4.2 Client command line operation

Insert image description here

1. Start client

[ybb@hadoop103 zookeeper-3.4.10]$ bin/zkCli.sh

2. Show all operation commands

[zk: localhost:2181(CONNECTED) 1] help

3. View the content contained in the current znode

[zk: localhost:2181(CONNECTED) 0] ls /
[zookeeper]

4. View detailed data of the current node

[zk: localhost:2181(CONNECTED) 1] ls2 /
[zookeeper]
cZxid = 0x0
ctime = Thu Jan 01 08:00:00 CST 1970
mZxid = 0x0
mtime = Thu Jan 01 08:00:00 CST 1970
pZxid = 0x0
cversion = -1
dataVersion = 0
aclVersion = 0
ephemeralOwner = 0x0
dataLength = 0
numChildren = 1

5. Create 2 ordinary nodes respectively

[zk: localhost:2181(CONNECTED) 3] create /sanguo “jinlian”
Created /sanguo
[zk: localhost:2181(CONNECTED) 4] create /sanguo/shuguo “liubei”
Created /sanguo/shuguo

6. Get the value of a node

[zk: localhost:2181(CONNECTED) 5] get /sanguo
jinlian
cZxid = 0x100000003
ctime = Wed Aug 29 00:03:23 CST 2018
mZxid = 0x100000003
mtime = Wed Aug 29 00:03:23 CST 2018
pZxid = 0x100000004
cversion = 1
dataVersion = 0
aclVersion = 0
ephemeralOwner = 0x0
dataLength = 7
numChildren = 1
[zk: localhost:2181(CONNECTED) 6]
[zk: localhost:2181(CONNECTED) 6] get /sanguo/shuguo
liubei
cZxid = 0x100000004
ctime = Wed Aug 29 00:04:35 CST 2018
mZxid = 0x100000004
mtime = Wed Aug 29 00:04:35 CST 2018
pZxid = 0x100000004
cversion = 0
dataVersion = 0
aclVersion = 0
ephemeralOwner = 0x0
dataLength = 6
numChildren = 0

7.Create ephemeral nodes

[zk: localhost:2181(CONNECTED) 7] create -e /sanguo/wuguo “zhouyu”
Created /sanguo/wuguo
(1) It can be viewed on the current client
[zk: localhost:2181(CONNECTED) 3] ls /sanguo
[wuguo, shuguo]
(2) Exit the current client and then restart the client
[zk: localhost:2181(CONNECTED) 12] quit
[ybb@hadoop104 zookeeper-3.4.10]$ bin/zkCli.sh
(3) Check again that the ephemeral node in the root directory has been deleted
[zk: localhost:2181(CONNECTED) 0] ls /sanguo
[shuguo]

8. Create a node with a serial number

(1)先创建一个普通的根节点/sanguo/weiguo

[zk: localhost:2181(CONNECTED) 1] create /sanguo/weiguo “caocao”
Created /sanguo/weiguo
(2) Create a node with a serial number
[zk: localhost:2181(CONNECTED) 2] create -s /sanguo/weiguo /xiaoqiao “jinlian”
Created /sanguo/weiguo/xiaoqiao0000000000
[zk: localhost:2181(CONNECTED) 3] create -s /sanguo/weiguo/daqiao “jinlian”
Created /sanguo/weiguo/daqiao0000000001
[zk: localhost:2181(CONNECTED) ) 4] create -s /sanguo/weiguo/diaocan “jinlian”
Created /sanguo/weiguo/diaocan0000000002
If there is no serial number node originally, the serial number will increase sequentially from 0. If there are already 2 nodes under the original node, the reordering will start from 2, and so on.

9. Modify node data value

[zk: localhost:2181(CONNECTED) 6] set /sanguo/weiguo “simayi”

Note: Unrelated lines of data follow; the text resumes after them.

/-- `BI2 ≤ Y/(log Y)^{16}` for large `Y`. [folklore] -/
theorem BI2_small_eventually (hδ : 0 < δ) (hδ12 : δ ≤ 1 / 12) {Cτ C' C₂ : ℝ} (hCτ : 1 ≤ Cτ) (hC' : 0 ≤ C') (hC₂ : 0 ≤ C₂)
    (hD' : ∀ j : ℕ, j ≤ 3 → ∀ y : ℝ, 2 ≤ y → Dtau' (4 * j) y ≤ C' * Real.log y ^ 8192) :
    ∀ᶠ Y : ℝ in atTop, ∀ Q : ℕ, 1 ≤ Q → (Q : ℝ) ≤ Y ^ (δ / 4) →
      ∀ x : ℝ, Y / (2 * Real.log Y ^ 13) ≤ x → 2 * x ≤ Y → ∀ j ∈ Icc 1 3,
        BI2 j x Y (Δf 8210 Y) (((2 * 20536 : ℕ) : ℝ)) C₂ Cτ (1 / 3 + δ / 2) 8192 (Kff 8210 Y) Q ≤ Y / Real.log Y ^ 16 := by
  have hlog : Tendsto (fun Y : ℝ => Real.log Y) atTop atTop := Real.tendsto_log_atTop
  obtain ⟨E, hE⟩ : ∃ E : ℝ, (2 : ℝ) ^ 8192 = E := ⟨_, rfl⟩
  have hE0 : 0 < E := by rw [← hE]; positivity
  obtain ⟨K₃, hK₃⟩ : ∃ K : ℝ, 768 * E * Cτ = K := ⟨_, rfl⟩
  obtain ⟨K₂, hK₂⟩ : ∃ K : ℝ, 36 * Real.sqrt ((4 * C' + 1) * C₂) + K₃ = K := ⟨_, rfl⟩
  obtain ⟨K₄, hK₄⟩ : ∃ K : ℝ, 128 * E * Cτ = K := ⟨_, rfl⟩
  have hCτ0 : 0 ≤ Cτ := by linarith
  have hK₃0 : 0 ≤ K₃ := by rw [← hK₃]; positivity
  have hK₂0 : 0 ≤ K₂ := by rw [← hK₂]; positivity
  have hK₄0 : 0 ≤ K₄ := by rw [← hK₄]; positivity
  have hb'pos : 0 < 1 / 3 + δ / 4 := by linarith
  have hb'pos2 : 0 < 1 / 3 + δ / 8 := by linarith
  filter_upwards [hlog.eventually_ge_atTop (4 + Real.log 64 + 2 * K₂),
    ((tendsto_pow_atTop (by norm_num : (8210 : ℕ) ≠ 0)).comp hlog).eventually_ge_atTop 2,
    (tendsto_rpow_atTop hb'pos).eventually_ge_atTop K₄,
    (tendsto_rpow_atTop hb'pos2).eventually_ge_atTop K₃,
    eventually_log_rpow_le_rpow' ((8209 : ℕ) : ℝ) (by positivity : (0 : ℝ) < δ / 8),
    tendsto_lowScale.eventually_ge_atTop 1, Filter.eventually_gt_atTop (1 : ℝ)] with Y hL hLA hgap1 hgap2 hgap3 hlo hY1
    Q hQ1 hQ x hx hxY j hj
  obtain ⟨hj1, hj3⟩ := Finset.mem_Icc.1 hj
  set L := Real.log Y with hLdef
  have hY0 : 0 < Y := by linarith
  have hY1' : 1 ≤ Y := hY1.le
  have hl64 : 0 < Real.log 64 := Real.log_pos (by norm_num)
  have hL1 : 1 ≤ L := by linarith
  have hL0 : 0 < L := by linarith
  have hLA' : 2 ≤ L ^ 8210 := by simpa using hLA
  have hLp : ∀ n : ℕ, 0 < L ^ n := fun n => pow_pos hL0 n
  have hx1 : 1 ≤ x := le_trans hlo hx
  have hx0 : 0 < x := by linarith
  have h2x : 2 ≤ 2 * x := by linarith
  have hQY : (Q : ℝ) ≤ Y := hQ.trans (by
    calc Y ^ (δ / 4) ≤ Y ^ (1 : ℝ) := Real.rpow_le_rpow_of_exponent_le hY1' (by linarith)
      _ = Y := Real.rpow_one Y)
  have hYδ1 : 1 ≤ Y ^ (δ / 4) := Real.one_le_rpow hY1' (by linarith)
  have hYpow : ∀ a b : ℝ, Y ^ a * Y ^ b = Y ^ (a + b) := fun a b => (Real.rpow_add hY0 a b).symm
  have hb' : 0 < 1 - (1 / 3 + δ / 2) := by linarith
  -- `Dτ'` at `2x`
  have hD'x : Dtau' (4 * j) (2 * x) ≤ C' * L ^ 8192 := by
    refine (hD' j hj3 (2 * x) h2x).trans (mul_le_mul_of_nonneg_left ?_ hC')
    exact pow_le_pow_left₀ (Real.log_nonneg (by linarith)) (Real.log_le_log (by linarith) hxY) _
  -- the gap hypothesis
  have hℓ : ell2 j x ≤ 2 * L := ell2_le hj3 hx0 hxY (by linarith)
  have hℓ1 : 1 ≤ ell2 j x := one_le_ell2 j (by linarith)
  have hℓe : ell2 j x ^ 8192 ≤ E * L ^ 8192 := by
    calc ell2 j x ^ 8192 ≤ (2 * L) ^ 8192 := pow_le_pow_left₀ (by linarith) hℓ _
      _ = E * L ^ 8192 := by rw [mul_pow, hE]
  have h2j : (2 : ℝ) ^ (2 * j) ≤ 64 := by
    calc (2 : ℝ) ^ (2 * j) ≤ 2 ^ 6 := pow_le_pow_right₀ (by norm_num) (by omega)
      _ = 64 := by norm_num
  have hrp : (2 * x) ^ (1 - (1 / 3 + δ / 2)) ≤ Y ^ (1 - (1 / 3 + δ / 2)) := Real.rpow_le_rpow (by linarith) hxY hb'.le
  have hgap : (Q : ℝ) * (2 * Cτ * ell2 j x ^ 8192 * 2 ^ (2 * j) * (2 * x) ^ (1 - (1 / 3 + δ / 2))) ≤ Y * L ^ 8194 := by
    calc (Q : ℝ) * (2 * Cτ * ell2 j x ^ 8192 * 2 ^ (2 * j) * (2 * x) ^ (1 - (1 / 3 + δ / 2)))
        ≤ Y ^ (δ / 4) * (2 * Cτ * (E * L ^ 8192) * 64 * Y ^ (1 - (1 / 3 + δ / 2))) := by
          have : 0 ≤ ell2 j x ^ 8192 := by positivity
          have : 0 ≤ (2 * x) ^ (1 - (1 / 3 + δ / 2)) := Real.rpow_nonneg (by linarith) _
          gcongr
      _ = K₄ * (Y ^ (1 - (1 / 3 + δ / 2) + δ / 4) * L ^ 8192) := by rw [← hK₄, ← hYpow]; ring
      _ ≤ Y ^ (1 / 3 + δ / 4) * (Y ^ (1 - (1 / 3 + δ / 2) + δ / 4) * L ^ 8192) :=
          mul_le_mul_of_nonneg_right hgap1 (by positivity)
      _ = Y * L ^ 8192 := by
          rw [← mul_assoc, hYpow, show (1 / 3 + δ / 4 + (1 - (1 / 3 + δ / 2) + δ / 4) : ℝ) = 1 by ring, Real.rpow_one]
      _ ≤ Y * L ^ 8194 := mul_le_mul_of_nonneg_left (pow_le_pow_right₀ hL1 (by norm_num)) hY0.le
  have hB := BI2_le (e := 8192) (A₁ := 8210) (A₂ := 20536) hj3 hx1 hxY (by linarith) hLA' hQ1 hQY hCτ0 hC₂ hC' hD'x
    hgap hb' (by norm_num) (by norm_num)
  have e17a : (20536 : ℕ) - (2 * 8210 + 4099) = 17 := by norm_num
  have e17b : (8210 : ℕ) - (8192 + 1) = 17 := by norm_num
  have h2L : (2 * Real.log Y) ^ 8192 = E * Real.log Y ^ 8192 := by rw [mul_pow, hE]
  simp only [e17a] at hB
  rw [h2L, hE, hK₃] at hB
  refine hB.trans ?_
  -- first two terms: `K₂ Y / L^17 ≤ Y / (2 L^16)`
  have h12 : 36 * Real.sqrt ((4 * C' + 1) * C₂) * Y / L ^ 17 + K₃ * Y / L ^ 17 ≤ Y / L ^ 16 / 2 := by
    rw [← add_div, show 36 * Real.sqrt ((4 * C' + 1) * C₂) * Y + K₃ * Y = K₂ * Y by rw [← hK₂]; ring,
      div_div, div_le_div_iff₀ (hLp 17) (by positivity)]
    calc K₂ * Y * (L ^ 16 * 2) = (2 * K₂) * Y * L ^ 16 := by ring
      _ ≤ L * Y * L ^ 16 := by gcongr; linarith
      _ = Y * L ^ 17 := by ring
  -- third term
  have h3 : Cτ * (E * L ^ 8192) * 64 * Y ^ (1 - (1 / 3 + δ / 2)) * (4 * L + 2 * Q) ≤ Y / L ^ 16 / 2 := by
    have hQ' : 4 * L + 2 * (Q : ℝ) ≤ 6 * L * Y ^ (δ / 4) := by
      have h1 : 4 * L ≤ 4 * L * Y ^ (δ / 4) := le_mul_of_one_le_right (by positivity) hYδ1
      have h2 : 2 * Y ^ (δ / 4) ≤ 2 * L * Y ^ (δ / 4) :=
        mul_le_mul_of_nonneg_right (by linarith) (by positivity)
      linarith
    have hgap3' : L ^ 8209 ≤ Y ^ (δ / 8) := by
      have e : L ^ 8209 = L ^ (((8209 : ℕ) : ℝ)) := (Real.rpow_natCast _ _).symm
      rw [e]; exact hgap3
    rw [div_div, le_div_iff₀ (by positivity)]
    calc Cτ * (E * L ^ 8192) * 64 * Y ^ (1 - (1 / 3 + δ / 2)) * (4 * L + 2 * Q) * (L ^ 16 * 2)
        ≤ Cτ * (E * L ^ 8192) * 64 * Y ^ (1 - (1 / 3 + δ / 2)) * (6 * L * Y ^ (δ / 4)) * (L ^ 16 * 2) := by
          have : 0 ≤ Cτ * (E * L ^ 8192) * 64 * Y ^ (1 - (1 / 3 + δ / 2)) := by positivity
          gcongr
      _ = K₃ * L ^ 8209 * (Y ^ (1 - (1 / 3 + δ / 2)) * Y ^ (δ / 4)) := by
          rw [← hK₃, show (8209 : ℕ) = 8192 + 1 + 16 from rfl, pow_add, pow_add, pow_one]; ring
      _ ≤ Y ^ (1 / 3 + δ / 8) * Y ^ (δ / 8) * (Y ^ (1 - (1 / 3 + δ / 2)) * Y ^ (δ / 4)) := by
          have : 0 ≤ Y ^ (1 - (1 / 3 + δ / 2)) * Y ^ (δ / 4) := by positivity
          exact mul_le_mul_of_nonneg_right (mul_le_mul hgap2 hgap3' (by positivity) (by positivity)) this
      _ = Y := by
          rw [hYpow, hYpow, hYpow, show (1 / 3 + δ / 8 + δ / 8 + (1 - (1 / 3 + δ / 2) + δ / 4) : ℝ) = 1 by ring,
            Real.rpow_one]
  linarith [h12, h3]

/-- `SLIV ≤ Y/(log Y)^{10}` for large `Y`. [folklore] -/
theorem SLIV_small_eventually (hδ : 0 < δ) (hδ12 : δ ≤ 1 / 12) (h : ℕ) {C_φ C_S x₀S : ℝ} (hCφ : 0 ≤ C_φ) (hCS : 0 ≤ C_S)
    (hφ : ∀ Y : ℝ, 2 ≤ Y → ∀ Q : ℕ, (Q : ℝ) ≤ Y → ∑ q ∈ Icc 1 Q, ((Nat.totient q : ℝ))⁻¹ ≤ C_φ * Real.log Y ^ 4)
    (hSh : ∀ j ∈ Icc 1 3, ∀ x y : ℝ, x₀S ≤ x → 1 ≤ x → 0 ≤ y → x ^ ((1 : ℝ) / 4) ≤ y → y ≤ x → ∀ q : ℕ, 1 ≤ q →
      (q : ℝ) < y ^ ((1 : ℝ) - 1 / 4) → ∀ a : ℕ, a.Coprime q →
        ∑ n ∈ (Icc 1 ⌊x + y⌋₊).filter (fun n : ℕ => x < n ∧ (n : ZMod q) = (a : ZMod q)), (σ 0 n : ℝ) ^ (2 * j) ≤
          C_S * y / (Nat.totient q : ℝ) * Real.log x ^ (2 ^ (2 * j) - 1)) :
    ∀ᶠ Y : ℝ in atTop, ∀ Q : ℕ, 1 ≤ Q → (Q : ℝ) ≤ Y ^ (δ / 4) →
      ∀ x : ℝ, Y / (2 * Real.log Y ^ 13) ≤ x → 2 * x ≤ Y → ∀ j ∈ Icc 1 3,
        SLIV j h Q x (Δf 8210 Y) ≤ Y / Real.log Y ^ 10 := by
  have hlog : Tendsto (fun Y : ℝ => Real.log Y) atTop atTop := Real.tendsto_log_atTop
  obtain ⟨K₅, hK₅⟩ : ∃ K : ℝ, 3 / 2 * C_S * C_φ = K := ⟨_, rfl⟩
  have hK₅0 : 0 ≤ K₅ := by rw [← hK₅]; positivity
  filter_upwards [hlog.eventually_ge_atTop (1 + K₅),
    ((tendsto_pow_atTop (by norm_num : (8210 : ℕ) ≠ 0)).comp hlog).eventually_ge_atTop 2,
    tendsto_lowScale.eventually_ge_atTop (max x₀S 1),
    eventually_log_rpow_le_rpow' ((8210 : ℕ) : ℝ) (by norm_num : (0 : ℝ) < 3 / 16),
    (tendsto_rpow_atTop (by norm_num : (0 : ℝ) < 3 / 16)).eventually_ge_atTop 2,
    eventually_log_rpow_le_rpow' ((8223 : ℕ) : ℝ) (by norm_num : (0 : ℝ) < 1 / 4),
    (tendsto_rpow_atTop (by norm_num : (0 : ℝ) < 1 / 4)).eventually_ge_atTop 2,
    Filter.eventually_ge_atTop (4 : ℝ)] with Y hL hLA hlo hsh1 hsh2 hsh3 hsh4 hY4
    Q hQ1 hQ x hx hxY j hj
  obtain ⟨hj1, hj3⟩ := Finset.mem_Icc.1 hj
  set L := Real.log Y with hLdef
  have hY0 : 0 < Y := by linarith
  have hY1 : 1 < Y := by linarith
  have hY1' : 1 ≤ Y := hY1.le
  have hL1 : 1 ≤ L := by linarith
  have hL0 : 0 < L := by linarith
  have hK₅L : K₅ ≤ L := by linarith
  have hLA' : 2 ≤ L ^ 8210 := by simpa using hLA
  have hLp : ∀ n : ℕ, 0 < L ^ n := fun n => pow_pos hL0 n
  have hx1 : 1 ≤ x := le_trans (le_trans (le_max_right _ _) hlo) hx
  have hx₀ : x₀S ≤ x := le_trans (le_trans (le_max_left _ _) hlo) hx
  have hx0 : 0 < x := by linarith
  have hQY : (Q : ℝ) ≤ Y := hQ.trans (by
    calc Y ^ (δ / 4) ≤ Y ^ (1 : ℝ) := Real.rpow_le_rpow_of_exponent_le hY1' (by linarith)
      _ = Y := Real.rpow_one Y)
  have hYpow : ∀ a b : ℝ, Y ^ a * Y ^ b = Y ^ (a + b) := fun a b => (Real.rpow_add hY0 a b).symm
  obtain ⟨hΔ0, hΔhalf⟩ := Δf_bounds (A₁ := 8210) hLA'
  have hΔ1 : Δf 8210 Y ≤ 1 := by linarith
  have hΔdef : Δf 8210 Y = (L ^ 8210)⁻¹ := rfl
  -- Shiu applicability
  have hL8223 : L ^ 13 * L ^ 8210 ≤ Y ^ ((1 : ℝ) / 4) := by
    rw [← pow_add]
    have e : L ^ (13 + 8210) = L ^ (((8223 : ℕ) : ℝ)) := (Real.rpow_natCast _ _).symm
    exact e ▸ hsh3
  have hL13 : L ^ 13 ≤ Y ^ ((1 : ℝ) / 4) :=
    le_trans (le_mul_of_one_le_right (by positivity) (one_le_pow₀ hL1)) hL8223
  have hYq : Y ^ ((1 : ℝ) / 4) * Y ^ ((1 : ℝ) / 4) = Y ^ ((1 : ℝ) / 2) := by rw [hYpow]; norm_num
  have hYh : Y ^ ((1 : ℝ) / 2) * Y ^ ((1 : ℝ) / 2) = Y := by rw [hYpow]; norm_num
  -- `Y^{1/2} ≤ x`
  have hxhalf : Y ^ ((1 : ℝ) / 2) ≤ x := by
    refine le_trans ?_ hx
    rw [le_div_iff₀ (by positivity)]
    calc Y ^ ((1 : ℝ) / 2) * (2 * L ^ 13) ≤ Y ^ ((1 : ℝ) / 2) * (Y ^ ((1 : ℝ) / 4) * Y ^ ((1 : ℝ) / 4)) :=
          mul_le_mul_of_nonneg_left (mul_le_mul hsh4 hL13 (by positivity) (by positivity)) (by positivity)
      _ = Y := by rw [hYq, hYh]
  -- `Y^{1/2} ≤ Δ x`
  have hΔx : Y ^ ((1 : ℝ) / 2) ≤ Δf 8210 Y * x := by
    rw [hΔdef, ← div_eq_inv_mul, le_div_iff₀ (hLp _)]
    refine le_trans ?_ hx
    rw [le_div_iff₀ (by positivity)]
    calc Y ^ ((1 : ℝ) / 2) * L ^ 8210 * (2 * L ^ 13) = Y ^ ((1 : ℝ) / 2) * (2 * (L ^ 13 * L ^ 8210)) := by ring
      _ ≤ Y ^ ((1 : ℝ) / 2) * (Y ^ ((1 : ℝ) / 4) * Y ^ ((1 : ℝ) / 4)) :=
          mul_le_mul_of_nonneg_left (mul_le_mul hsh4 hL8223 (by positivity) (by positivity)) (by positivity)
      _ = Y := by rw [hYq, hYh]
  -- `(2x)^{1/4} ≤ Δ x`
  have hx38 : 2 * L ^ 8210 ≤ x ^ ((3 : ℝ) / 4) := by
    have h1 : L ^ 8210 ≤ Y ^ ((3 : ℝ) / 16) := by
      have e : L ^ 8210 = L ^ (((8210 : ℕ) : ℝ)) := (Real.rpow_natCast _ _).symm
      exact e ▸ hsh1
    calc 2 * L ^ 8210 ≤ Y ^ ((3 : ℝ) / 16) * Y ^ ((3 : ℝ) / 16) := mul_le_mul hsh2 h1 (by positivity) (by positivity)
      _ = (Y ^ ((1 : ℝ) / 2)) ^ ((3 : ℝ) / 4) := by rw [hYpow, ← Real.rpow_mul hY0.le]; norm_num
      _ ≤ x ^ ((3 : ℝ) / 4) := Real.rpow_le_rpow (by positivity) hxhalf (by norm_num)
  have hy2 : (2 * x) ^ ((1 : ℝ) / 4) ≤ Δf 8210 Y * x := by
    rw [hΔdef, ← div_eq_inv_mul, le_div_iff₀ (hLp _)]
    have h214 : (2 : ℝ) ^ ((1 : ℝ) / 4) ≤ 2 := by
      calc (2 : ℝ) ^ ((1 : ℝ) / 4) ≤ (2 : ℝ) ^ (1 : ℝ) := Real.rpow_le_rpow_of_exponent_le (by norm_num) (by norm_num)
        _ = 2 := Real.rpow_one 2
    have hx14 : 0 ≤ x ^ ((1 : ℝ) / 4) := Real.rpow_nonneg hx0.le _
    calc (2 * x) ^ ((1 : ℝ) / 4) * L ^ 8210 = (2 : ℝ) ^ ((1 : ℝ) / 4) * x ^ ((1 : ℝ) / 4) * L ^ 8210 := by
          rw [Real.mul_rpow (by norm_num) hx0.le]
      _ ≤ 2 * x ^ ((1 : ℝ) / 4) * L ^ 8210 := by gcongr
      _ = x ^ ((1 : ℝ) / 4) * (2 * L ^ 8210) := by ring
      _ ≤ x ^ ((1 : ℝ) / 4) * x ^ ((3 : ℝ) / 4) := mul_le_mul_of_nonneg_left hx38 hx14
      _ = x := by rw [← Real.rpow_add hx0]; norm_num
  have hy1 : x ^ ((1 : ℝ) / 4) ≤ Δf 8210 Y * x :=
    le_trans (Real.rpow_le_rpow hx0.le (by linarith) (by norm_num)) hy2
  have hQlt : (Q : ℝ) < (Δf 8210 Y * x) ^ ((1 : ℝ) - 1 / 4) := by
    calc (Q : ℝ) ≤ Y ^ (δ / 4) := hQ
      _ < Y ^ ((3 : ℝ) / 8) := (Real.rpow_lt_rpow_left_iff hY1).2 (by linarith)
      _ = (Y ^ ((1 : ℝ) / 2)) ^ ((1 : ℝ) - 1 / 4) := by rw [← Real.rpow_mul hY0.le]; norm_num
      _ ≤ (Δf 8210 Y * x) ^ ((1 : ℝ) - 1 / 4) := Real.rpow_le_rpow (by positivity) hΔx (by norm_num)
  have hS := SLIV_le (h := h) (Q := Q) hj3 hCS (hSh j hj) (hφ Y (by linarith) Q hQY) hx₀ hx1 hxY hL1 hΔ0 hΔ1 hy1 hy2 hQlt
  refine hS.trans ?_
  rw [hΔdef, le_div_iff₀ (hLp 10)]
  have hxY' : x ≤ Y / 2 := by linarith
  calc 3 * C_S * C_φ * (L ^ 8210)⁻¹ * x * L ^ 71 * L ^ 10
      ≤ 3 * C_S * C_φ * (L ^ 8210)⁻¹ * (Y / 2) * L ^ 71 * L ^ 10 := by
        have : 0 ≤ (L ^ 8210)⁻¹ := by positivity
        gcongr
    _ = K₅ * Y * (L ^ 81 / L ^ 8210) := by rw [← hK₅]; ring
    _ ≤ L * Y * (L ^ 81 / L ^ 8210) := by gcongr
    _ = Y * (L ^ 82 / L ^ 8210) := by ring
    _ ≤ Y * 1 := by
        refine mul_le_mul_of_nonneg_left ?_ hY0.le
        rw [div_le_one (hLp _)]
        exact pow_le_pow_right₀ hL1 (by norm_num)
    _ = Y := mul_one Y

10. Node value change monitoring

(1)在hadoop104主机上注册监听/sanguo节点数据变化

[zk: localhost:2181(CONNECTED) 26] [zk: localhost:2181(CONNECTED) 8] get /sanguo watch
(2) Modify the data of /sanguo node on the hadoop103 host
[zk: localhost:2181(CONNECTED) 1] set /sanguo “xisi”
(3) Observe the monitoring of hadoop104 host receiving data changes
WATCHER::
WatchedEvent state:SyncConnected type:NodeDataChanged path:/sanguo

11. Node's child node change monitoring (path change)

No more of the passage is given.